I also see this with 4.1.6 Example of the issues: $ oc get pods -n openshift-marketplace NAME READY STATUS RESTARTS AGE marketplace-operator-768b99959-9pftm 1/1 Running 1 128m $ oc rsh marketplace-operator-768b99959-9pftm -n openshift-marketplace Error from server (NotFound): pods "marketplace-operator-768b99959-9pftm" not found $ oc exec marketplace-operator-768b99959-9pftm -n openshift-marketplace -- echo foo Error from server: error dialing backend: remote error: tls: internal error $ oc logs marketplace-operator-768b99959-9pftm -n openshift-marketplace Error from server: Get https://master:10250/containerLogs/openshift-marketplace/marketplace-operator-768b99959-9pftm/marketplace-operator: remote error: tls: internal error --- $ sudo crictl ps | grep kube-api 239ec13eeaf4e beaf65fce4dc16947c5bd5d1ca7e16313234c393e8ca1c4251ac9b85094972bb About an hour ago Running kube-apiserver-operator 3 bd197ceb6f882 6f2bdcab072ca beaf65fce4dc16947c5bd5d1ca7e16313234c393e8ca1c4251ac9b85094972bb About an hour ago Running kube-apiserver-cert-syncer-8 1 6938a6ebc2c3d e6b9db2994d07 0d8dcfc307048a0f0400e644fcd1c9929018103b15d0f9b23b4841f1e71937bc About an hour ago Running kube-apiserver-8 1 6938a6ebc2c3d sudo crictl logs e6b9db2994d07 ... E0725 17:38:54.707552 1 status.go:64] apiserver received an error that is not an metav1.Status: &url.Error{Op:"Get", URL:"https://master:10250/containerLogs/openshift-kube-apiserver/kube-apiserver-master/kube-apiserver-8", Err:(*net.OpError)(0xc01ec89270)} ... > No other relevant logs out side of issues like this.
This is fixed by approving pending CSRs.
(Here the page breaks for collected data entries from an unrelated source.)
import Mathlib
import Literature.AlgebraicGeometry.Resolution.AbhyankarEtaleAscent
import HarnessLib

/-!
# The standard-étale model of Knaf–Kuhlmann's Lemma 5.1 with its `B`-algebra structure exported (formally unramified, finitely presented over `B`)

Route `RadicialJung`, crux `CleanModels` (stmt-ResolutionOfSingularities-15917), line `Sketch` rev 35; explicit-unit seat `decomp-res-hand-1` g3.
GROUNDWORK (step 4 of the recipe in `Cruxes/CleanModels/Lines/Sketch-memo-hand1-g3.md` §7) for the discharge of the printed input
`Literature.AlgebraicGeometry.Resolution.KnafKuhlmann2005_Thm11_monomialForm` (Knaf–Kuhlmann 2005, Thm. 1.1 WITH its monomial clause).
The tree's PROVED `exists_standardEtale_model` (`AbhyankarEtaleAscent.lean:211`, the heart of KK05 Lemma 5.1: `C := B[η]_{g(η)} ≅ (B[X]/(f))_g`
standard étale over `B`, hence finitely presented and smooth over `K`) returns the model `C` only as a `K`-subalgebra with its `K`-smoothness.  For
the «Moreover» clause one needs `C` AS A `B`-ALGEBRA: it is formally unramified (indeed standard étale) and finitely presented over `B`, so that
the maximal ideal of the toric local ring `B_𝔭 = K[x',y]_{(x')}` extends to the maximal ideal of `C_q` (✓ `KK05ValueBasis.maximalIdeal_eq_span_of_formallyUnramified`,
p794493) and the Perron variables `x'` stay a regular system of parameters.  This file re-runs the tree's proof verbatim and exports the extra
structure, plus the normal form `w = q(η)/g(η)ⁿ` of the elements of `C`:

* `exists_standardEtale_model_unramified` — as `exists_standardEtale_model`, with `A : Subalgebra B Ω`, `Algebra.FinitePresentation B A`,
  `Algebra.FormallyUnramified B A`, the `K`-facts for `A.restrictScalars K`, and `∀ w ∈ A, ∃ q n, w = q(η)/g(η)ⁿ`.

OURS (re-export of a landed construction; the mathematics is Knaf–Kuhlmann's Lemma 5.1 / [Ray] V Thm. 1); proves nothing about resolution of
singularities in characteristic `p`. counted 0.
-/

noncomputable section

set_option linter.dupNamespace false -- mandated namespace of this single-conjunct summit

open IsLocalRing Polynomial
open Literature.AlgebraicGeometry.Resolution

namespace Summit.ResolutionOfSingularities.ResolutionOfSingularities.Theorems.RadicialJung.CleanModels

namespace KK05ValueBasis

universe u

variable {Ω : Type u} [Field Ω]

set_option maxHeartbeats 800000 in -- the tower `K → B → (B[X]/(f))_g` instance searches are deep (as in the tree's original)
/-- **The standard-étale model with its `B`-algebra structure** (Knaf–Kuhlmann 2005, Lemma 5.1, case `R = K`; [Ray] V Thm. 1): under the
hypotheses of `exists_standardEtale_model` — `B ⊆ 𝒪_V ∩ F` smooth over `K` and normal, `η ∈ 𝒪_V ∩ F` with monic minimal equation `f` over `B`,
`f'h + f p₂ = gˢ`, `v(g(η)) = 1` — the model `C := B[η]_{g(η)} ⊆ 𝒪_V ∩ F` is returned as a `B`-SUBALGEBRA, finitely presented and FORMALLY
UNRAMIFIED over `B` (it is `B`-isomorphic to the standard-étale `(B[X]/(f))_g`), finitely presented and smooth over `K` at its centre, containing
every `q(η)`, `q ∈ B[X]`, and with every element of the form `q(η)/g(η)ⁿ`. [cite: KnafKuhlmann2005, Lemma 5.1 (proof, pp. 12–13)] -/
theorem exists_standardEtale_model_unramified (V : ValuationSubring Ω) {K : Subfield Ω} (B : Subalgebra K Ω) [Algebra.Smooth K B]
    [IsIntegrallyClosed B] (hBV : B.toSubring ≤ V.toSubring) {F : Subfield Ω}
    (hBF : (B : Set Ω) ⊆ F) {η : Ω} (hηV : η ∈ V) (hηF : η ∈ F)
    (fB gB hB p₂B : Polynomial B) (s : ℕ) (hfBmon : fB.Monic) (hfBη : Polynomial.aeval η fB = 0)
    (hfBmin : ∀ q : Polynomial B, q ≠ 0 → Polynomial.aeval η q = 0 → fB.natDegree ≤ q.natDegree)
    (hidentB : Polynomial.derivative fB * hB + fB * p₂B = gB ^ s)
    (hvg : V.valuation (Polynomial.aeval η gB) = 1) :
    ∃ (A : Subalgebra B Ω) (hAV : A.toSubring ≤ V.toSubring), (A : Set Ω) ⊆ F ∧
      Algebra.FinitePresentation K A ∧ @Algebra.IsSmoothAt K A _ _ _ (centre A V hAV) _ ∧
      Algebra.FinitePresentation B A ∧ Algebra.FormallyUnramified B A ∧
      (∀ q : Polynomial B, Polynomial.aeval η q ∈ A) ∧
      ∀ w ∈ A, ∃ (q : Polynomial B) (n : ℕ), w = Polynomial.aeval η q / Polynomial.aeval η gB ^ n := by
  classical
  have hgη0 : Polynomial.aeval η gB ≠ 0 := fun h0 => by
    rw [h0, map_zero] at hvg
    exact zero_ne_one hvg
  have hinj : Function.Injective (algebraMap B Ω) := Subtype.val_injective
  -- `fB` is the minimal polynomial of `η` over `B`
  have hint : IsIntegral B η := ⟨fB, hfBmon, by rw [← Polynomial.aeval_def]; exact hfBη⟩
  have hmin : fB = minpoly B η := by
    refine minpoly.unique' B η hfBmon hfBη fun q hq => ?_
    by_cases hq0 : q = 0
    · exact Or.inl hq0
    · refine Or.inr fun hq' => ?_
      exact absurd (Polynomial.natDegree_lt_natDegree hq0 hq) (not_lt.mpr (hfBmin q hq0 hq'))
  -- `φ₀ : B[X]/(f) → Ω`, `X ↦ η`, is injective
  let φ₀ : AdjoinRoot fB →ₐ[B] Ω := AdjoinRoot.liftAlgHom fB (Algebra.ofId B Ω) η
    (by rw [Algebra.toRingHom_ofId, ← Polynomial.aeval_def]; exact hfBη)
  have hφ₀mk : ∀ q : Polynomial B, φ₀ (AdjoinRoot.mk fB q) = Polynomial.aeval η q := fun q => by
    simp only [φ₀, AdjoinRoot.liftAlgHom_mk, Polynomial.aeval_def, Algebra.toRingHom_ofId]
  have hφ₀ : Function.Injective φ₀ := by
    rw [injective_iff_map_eq_zero]
    intro p hp
    obtain ⟨q, rfl⟩ := AdjoinRoot.mk_surjective p
    rw [hφ₀mk] at hp
    rw [AdjoinRoot.mk_eq_zero, hmin]
    exact minpoly.isIntegrallyClosed_dvd hint hp
  -- the standard-étale algebra `L = (B[X]/(f))[1/g]` and `ψ : L → Ω`
  set r : AdjoinRoot fB := AdjoinRoot.mk fB gB with hr
  have hφ₀r : φ₀ r = Polynomial.aeval η gB := by rw [hr, hφ₀mk]
  have hrunit : IsUnit (φ₀ r) := by rw [hφ₀r]; exact isUnit_iff_ne_zero.mpr hgη0
  let L := Localization.Away r
  let ψ : L →ₐ[B] Ω := IsLocalization.Away.liftAlgHom r (f := φ₀) hrunit
  have hψalg : ∀ a : AdjoinRoot fB, ψ (algebraMap (AdjoinRoot fB) L a) = φ₀ a := fun a => by
    simp only [ψ, IsLocalization.Away.coe_liftAlgHom, IsLocalization.Away.lift_eq]
    rfl
  have hnf : ∀ l : L, ∃ (q : Polynomial B) (n : ℕ),
      ψ l = Polynomial.aeval η q / Polynomial.aeval η gB ^ n := by
    intro l
    obtain ⟨⟨a, m⟩, hlm⟩ := IsLocalization.surj (Submonoid.powers r) l
    obtain ⟨n, hn⟩ := (Submonoid.mem_powers_iff _ _).mp m.2
    obtain ⟨q, rfl⟩ := AdjoinRoot.mk_surjective a
    refine ⟨q, n, ?_⟩
    have h1 : ψ l * Polynomial.aeval η gB ^ n = Polynomial.aeval η q := by
      have := congrArg ψ hlm
      rw [map_mul, hψalg, hψalg, hφ₀mk] at this
      rw [← this, ← hn, map_pow, hφ₀r]
    rw [← h1, mul_div_assoc, div_self (pow_ne_zero n hgη0), mul_one]
  have hψ : Function.Injective ψ := by
    rw [injective_iff_map_eq_zero]
    intro l hl
    obtain ⟨⟨a, m⟩, hlm⟩ := IsLocalization.surj (Submonoid.powers r) l
    have h1 : φ₀ a = 0 := by
      have := congrArg ψ hlm
      rw [map_mul, hψalg, hψalg, hl, zero_mul] at this
      exact this.symm
    have ha : a = 0 := hφ₀ (by rw [h1, map_zero])
    rw [ha, map_zero] at hlm
    exact (IsLocalization.map_units L m).mul_left_eq_zero.mp hlm
  -- `L` is standard étale over `B`, hence smooth over `K`; so is its image `A = ψ(L) ⊆ Ω`
  let SE : StandardEtalePair B :=
    { f := fB, monic_f := hfBmon, g := gB, cond := ⟨hB, p₂B, s, hidentB⟩ }
  haveI : Algebra.IsStandardEtale B L := Algebra.IsStandardEtale.of_equiv SE.equivAwayAdjoinRoot
  haveI : Algebra.Etale B L := inferInstance
  haveI hfsL : Algebra.FormallySmooth K L := Algebra.FormallySmooth.comp K B L
  haveI hfpL : Algebra.FinitePresentation K L := Algebra.FinitePresentation.trans K B L
  haveI hfuL : Algebra.FormallyUnramified B L := inferInstance
  haveI hfpBL : Algebra.FinitePresentation B L := inferInstance
  set A : Subalgebra B Ω := ψ.range with hA
  let eA : L ≃ₐ[B] A := AlgEquiv.ofInjective ψ hψ
  have hfpA : Algebra.FinitePresentation B A := Algebra.FinitePresentation.equiv (R := B) (A := L) (B := A) eA
  have hfuA : Algebra.FormallyUnramified B A := Algebra.FormallyUnramified.of_equiv (R := B) (A := L) (B := A) eA
  -- the `K`-structure of `A` (tower `K → B → A`)
  haveI : Algebra.FinitePresentation B A := hfpA
  haveI : Algebra.FormallySmooth B A := Algebra.FormallySmooth.of_equiv eA
  have hfpAK : Algebra.FinitePresentation K A := Algebra.FinitePresentation.trans K B A
  haveI hfsAK : Algebra.FormallySmooth K A := Algebra.FormallySmooth.comp K B A
  -- membership facts for `A`
  have hmemA : ∀ w : Ω, w ∈ A ↔ ∃ l, ψ l = w := fun w => AlgHom.mem_range ψ
  have hpolyA : ∀ q : Polynomial B, Polynomial.aeval η q ∈ A := fun q =>
    (hmemA _).mpr ⟨algebraMap _ L (AdjoinRoot.mk fB q), by rw [hψalg, hφ₀mk]⟩
  have hnumV : ∀ q : Polynomial B, Polynomial.aeval η q ∈ V := fun q => by
    rw [aeval_eq_eval_map]
    exact eval_mem_of_coeff_mem V _
      (fun k => by rw [Polynomial.coeff_map]; exact hBV (q.coeff k).2) hηV
  have hnumF : ∀ q : Polynomial B, Polynomial.aeval η q ∈ F := fun q => by
    rw [aeval_eq_eval_map]
    exact eval_mem_of_coeff_mem F _
      (fun k => by rw [Polynomial.coeff_map]; exact hBF (q.coeff k).2) hηF
  have hgpowV : ∀ n : ℕ, (Polynomial.aeval η gB ^ n)⁻¹ ∈ V := fun n =>
    (V.valuation_le_one_iff _).mp (by rw [map_inv₀, map_pow, hvg, one_pow, inv_one])
  have hAV : A.toSubring ≤ V.toSubring := by
    intro w hw
    obtain ⟨l, rfl⟩ := (hmemA w).mp hw
    obtain ⟨q, n, hq⟩ := hnf l
    rw [hq, div_eq_mul_inv]
    exact mul_mem (hnumV q) (hgpowV n)
  have hAF : (A : Set Ω) ⊆ F := by
    intro w hw
    obtain ⟨l, rfl⟩ := (hmemA w).mp hw
    obtain ⟨q, n, hq⟩ := hnf l
    rw [hq]
    exact div_mem (hnumF q) (pow_mem (hnumF gB) n)
  refine ⟨A, hAV, hAF, hfpAK, isSmoothAt_of_formallySmooth _, hfpA, hfuA, hpolyA, fun w hw => ?_⟩
  obtain ⟨l, rfl⟩ := (hmemA w).mp hw
  obtain ⟨q, n, hq⟩ := hnf l
  exact ⟨q, n, hq⟩

end KK05ValueBasis

end Summit.ResolutionOfSingularities.ResolutionOfSingularities.Theorems.RadicialJung.CleanModels

end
I wrote a solution to document this: https://access.redhat.com/solutions/4307511
(In reply to Steven Walter from comment #4) > This is fixed by approving pending CSRs. I wrote a solution to document > this: https://access.redhat.com/solutions/4307511 We need better error handling or clues that the issue we hit here leads to a lack of approved certificates.
The API server doesn't have an opinion on CSRs. In general, an errors about kubelet certificates cannot be fixed by the user getting the message. It seems that there needs to be better feedback about the relative health of kubelets and the state of their credentials. I would expect this to come either from something managing kubelets (this comes up a lot, perhaps something should be built) or by the agent handling CSR approval and deciding not to approve open ones. Reassigning to node team to get it closer to a solution.
https://bugzilla.redhat.com/show_bug.cgi?id=1733331#c4 https://docs.openshift.com/container-platform/4.1/installing/installing_bare_metal/installing-bare-metal.html#installation-approve-csrs_installing-bare-metal This is not a bug. For UPI installs, CU must provide the method for approving kubelet serving CSRs (client CSRs are approved by kube-controller-manager) Some agent on the node that monitored for the status of the kubelet serving cert and surfaced that to the cluster admin in some way would be an RFE.